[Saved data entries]

import Summits.BirchSwinnertonDyer.BirchSwinnertonDyer.Theorems.CongruentShaFreeCutBDPUpToSeriesRigidity
import Summits.BirchSwinnertonDyer.BirchSwinnertonDyer.Theorems.MordellShaFreeCutThreeAdicBDPTriple
import HarnessLib

set_option linter.dupNamespace false -- `Summit.BirchSwinnertonDyer.BirchSwinnertonDyer.Theorems.…` (summit = sub)
set_option autoImplicit false

/-!
# Route `MordellShaFreeCut` (rung S2b) — LEMMA R∞ for the EXACT frame and its reading for (LB-wan): the
# `∀`-tuple divisibility stub `ThreeAdicWanDivisibility` says no more than ONE tuple (SERVICE TWIN of
# `CongruentShaFreeCutBDPUpToSeriesRigidity.lean` §3, `2 ↦ 3`, `E_n ↦` the `j = 0` curve `W`, `C = C' = 1`)

Cell `bsd-cn100`, prover seat `bsd-cn100-transfer` (g11), plan g15 RULING-4 (2026-08-27T01:22:06Z) «p-general
if the proof allows (S2b exact frame covered by C = C′ = 1)». Supports, does not close,
stmt-BirchSwinnertonDyer-19159 (line `heegner-field-bdp-triple` v6bq, stub `stub_threeAdicWanDivisibility`).
THEOREMS ONLY; imports no `Theses` module directly. PARTITION: none — RANK axis. HONEST FRAMING: nothing about
(LB-wan) itself is asserted.

* §1 `seriesRigidity_of_isBDPLFunction` (any `p`) — two EXACT frames `IsBDPLFunction ι 𝔭 κ γ f Ω_K Ω_p 𝓛`,
  `IsBDPLFunction ι 𝔭 κ γ f Ω'_K Ω'_p 𝓛'` of the same `(ι, 𝔭, κ, γ, f)` satisfy `p^a·𝓛' = p^b·(w·𝓛)`,
  `w ∈ R₀⟦T⟧ˣ` (`seriesRigidity_of_isBDPLFunctionUpTo` with `C = C' = 1`).
* §2 **`threeAdicWanDivisibility_of_frameDivisibility`** — `ThreeAdicWanDivisibility` follows from the
  divisibility for ONE exact tuple `(Ω_K, Ω_p, 𝓛)` per datum.

References: [Castella2018] Thm. 3.1; [Washington1997] §7.1–7.2; [CastellaGrossiLeeSkinner2022] Thm. 4.2.2
(shape; nothing asserted).
-/

noncomputable section

open scoped Classical

open PowerSeries WeierstrassCurve NumberField IsDedekindDomain Field
  Literature.NumberTheory.EllipticCurves Literature.NumberTheory.EllipticCurves.ModularForms
  Literature.NumberTheory.QuadraticFields Literature.NumberTheory.EllipticCurves.Castella2018
  Literature.NumberTheory.GaloisRepresentations Literature.NumberTheory.GaloisCohomology
  Summit.BirchSwinnertonDyer.BirchSwinnertonDyer.Theorems.CongruentShaFreeCutBDPUpToSeriesRigidity
  Summit.BirchSwinnertonDyer.BirchSwinnertonDyer.Theorems.MordellShaFreeCutThreeAdicBDPTriple

namespace Summit.BirchSwinnertonDyer.BirchSwinnertonDyer.Theorems.MordellShaFreeCutBDPSeriesRigidityCensus

variable {p : ℕ} [hp : Fact p.Prime]

/-! ### §1 LEMMA R∞ for the exact frame (any `p`) -/

section Frame

variable {K : Type} [Field K] [NumberField K] {N : ℕ} {ι : PadicAlgCl p ≃+* ℂ}
  {𝔭 : HeightOneSpectrum (𝓞 K)} {κ : ZpExtension K p} {γ : Field.absoluteGaloisGroup K}
  {f : CuspForm (CongruenceSubgroup.Gamma0 N) 2} {ΩK ΩK' : ℂ} {Ωp Ωp' : ℂ_[p]} {L L' : UnrSeries p}

/-- **LEMMA R∞ for the EXACT frame** (any `p`): two exact BDP elements `IsBDPLFunction ι 𝔭 κ γ f Ω_K Ω_p 𝓛`,
`IsBDPLFunction ι 𝔭 κ γ f Ω'_K Ω'_p 𝓛'` of the same `(ι, 𝔭, κ, γ, f)` (`K` imaginary quadratic, `κ`
anticyclotomic, `γ` a topological generator, periods non-zero) satisfy `p^a · 𝓛' = p^b · (w · 𝓛)` with `w`
a unit of `R₀⟦T⟧`. [cite: Castella2018, Thm. 3.1 (arXiv:1704.06608 p. 9)] [cite: Washington1997, §7.1–7.2] -/
theorem seriesRigidity_of_isBDPLFunction (hK : IsImaginaryQuadratic K) (hκ : κ.IsAnticyclotomic)
    (hγ : κ.IsTopGenerator γ) (hΩK : ΩK ≠ 0) (hΩK' : ΩK' ≠ 0) (hΩp : Ωp ≠ 0) (hΩp' : Ωp' ≠ 0)
    (hL : IsBDPLFunction ι 𝔭 κ γ f ΩK Ωp L) (hL' : IsBDPLFunction ι 𝔭 κ γ f ΩK' Ωp' L') :
    ∃ (a b : ℕ) (w : UnrSeries p), IsUnit w ∧
      PowerSeries.C (((p : ℕ) : unrIntegers p) ^ a) * L' =
        PowerSeries.C (((p : ℕ) : unrIntegers p) ^ b) * (w * L) :=
  seriesRigidity_of_isBDPLFunctionUpTo hK hκ hγ hΩK hΩK' hΩp hΩp' one_ne_zero one_ne_zero
    (isBDPLFunctionUpTo_one_iff.mpr hL) (isBDPLFunctionUpTo_one_iff.mpr hL')

end Frame

/-! ### §2 The reading census for (LB-wan) on S2b -/

/-- **READING CENSUS for (LB-wan) on S2b.** The `∀`-tuple stub `ThreeAdicWanDivisibility` — for EVERY exact
BDP element `(Ω_K, Ω_p, 𝓛)` the divisibility `3^k · j_*(char_Λ 𝔛) ⊆ (𝓛)` — follows from the SAME
divisibility for ONE exact tuple per datum `(W, ι', K, N, Dt, v, v̄, κ, γ)`: two exact elements differ by
`Frac(R₀)ˣ · R₀⟦T⟧ˣ` (`seriesRigidity_of_isBDPLFunction`) and the divisibility transfers
(`exists_pow_mul_mem_span_of_rel`). Nothing about (LB-wan) itself is asserted.
[cite: CastellaGrossiLeeSkinner2022, Thm. 4.2.2 (shape; nothing asserted)] [cite: Castella2018, Thm. 3.1] -/
theorem threeAdicWanDivisibility_of_frameDivisibility
    (h1 : ∀ (W : WeierstrassCurve ℚ) [W.IsElliptic] [W.IsGloballyMinimal], W.j = 0 →
      ∀ (ι' : PadicAlgCl 3 ≃+* ℂ) (K : Type) [Field K] [NumberField K] (N : ℕ) [NeZero N]
        (Dt : ModularParametrizationData W N)
        (v vbar : HeightOneSpectrum (𝓞 K)) (κ : ZpExtension K 3) (γ : absoluteGaloisGroup K)
        [Fact (κ.IsTopGenerator γ)],
      W.conductorNorm ℤ = N → IsImaginaryQuadratic K →
      SatisfiesHeegnerHypothesis N K → ((Ideal.span {(3 : ℤ)}).primesOver (𝓞 K)).ncard = 2 →
      (∀ (w : InfinitePlace K) (k : 𝓞 K), k ∈ v.asIdeal ↔ ‖ι'.symm (w.embedding (k : K))‖ < 1) →
      ((3 : ℕ) : 𝓞 K) ∈ vbar.asIdeal → vbar ≠ v → κ.IsAnticyclotomic →
      ∃ (ΩK : ℂ) (Ωp : (unrIntegers 3)ˣ) (L : UnrSeries 3),
        ΩK ≠ 0 ∧ IsBDPLFunction ι' v κ γ Dt.f ΩK ((Ωp : unrIntegers 3) : ℂ_[3]) L ∧
        ∀ (j : ℤ_[3] →+* unrIntegers 3),
          (∀ x : ℤ_[3], ((j x : unrIntegers 3) : ℂ_[3]) = algebraMap ℚ_[3] ℂ_[3] (x : ℚ_[3])) →
          ∃ k : ℕ, ∀ F ∈ AcSelmer.XAc.charIdeal (W.baseChange K) 3 κ vbar ∅ γ,
            PowerSeries.C ((3 : unrIntegers 3) ^ k) * PowerSeries.map j F ∈ Ideal.span {L}) :
    ThreeAdicWanDivisibility := by
  intro W _ _ hj ι' K _ _ N _ Dt v vbar κ γ hγ hN hK hHN hsplit hv hvbar hne hκ ΩK₁ Ωp₁ L₁ hΩK₁ hL₁ j hjj
  obtain ⟨ΩK₀, Ωp₀, L₀, hΩK₀, hL₀, hdiv⟩ := h1 W hj ι' K N Dt v vbar κ γ hN hK hHN hsplit hv hvbar hne hκ
  have hΩp₀ : ((Ωp₀ : unrIntegers 3) : ℂ_[3]) ≠ 0 := fun h ↦ (Units.ne_zero Ωp₀) (Subtype.ext h)
  have hΩp₁ : ((Ωp₁ : unrIntegers 3) : ℂ_[3]) ≠ 0 := fun h ↦ (Units.ne_zero Ωp₁) (Subtype.ext h)
  obtain ⟨a, b, w, hw, hrel⟩ := seriesRigidity_of_isBDPLFunction hK hκ hγ.out hΩK₀ hΩK₁ hΩp₀ hΩp₁ hL₀ hL₁
  have h3 : ((3 : ℕ) : unrIntegers 3) = (3 : unrIntegers 3) := by norm_cast
  rw [h3] at hrel
  exact exists_pow_mul_mem_span_of_rel hw hrel (hdiv j hjj)

end Summit.BirchSwinnertonDyer.BirchSwinnertonDyer.Theorems.MordellShaFreeCutBDPSeriesRigidityCensus

end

WHAT THE TASK REQUIRES:
Starting from the line with "rw [h3] at hrel", write out every remaining line of the data above exactly, the final line included, and nothing before it.

RESPONSE TO THE EXERCISE:
  rw [h3] at hrel
  exact exists_pow_mul_mem_span_of_rel hw hrel (hdiv j hjj)

end Summit.BirchSwinnertonDyer.BirchSwinnertonDyer.Theorems.MordellShaFreeCutBDPSeriesRigidityCensus

end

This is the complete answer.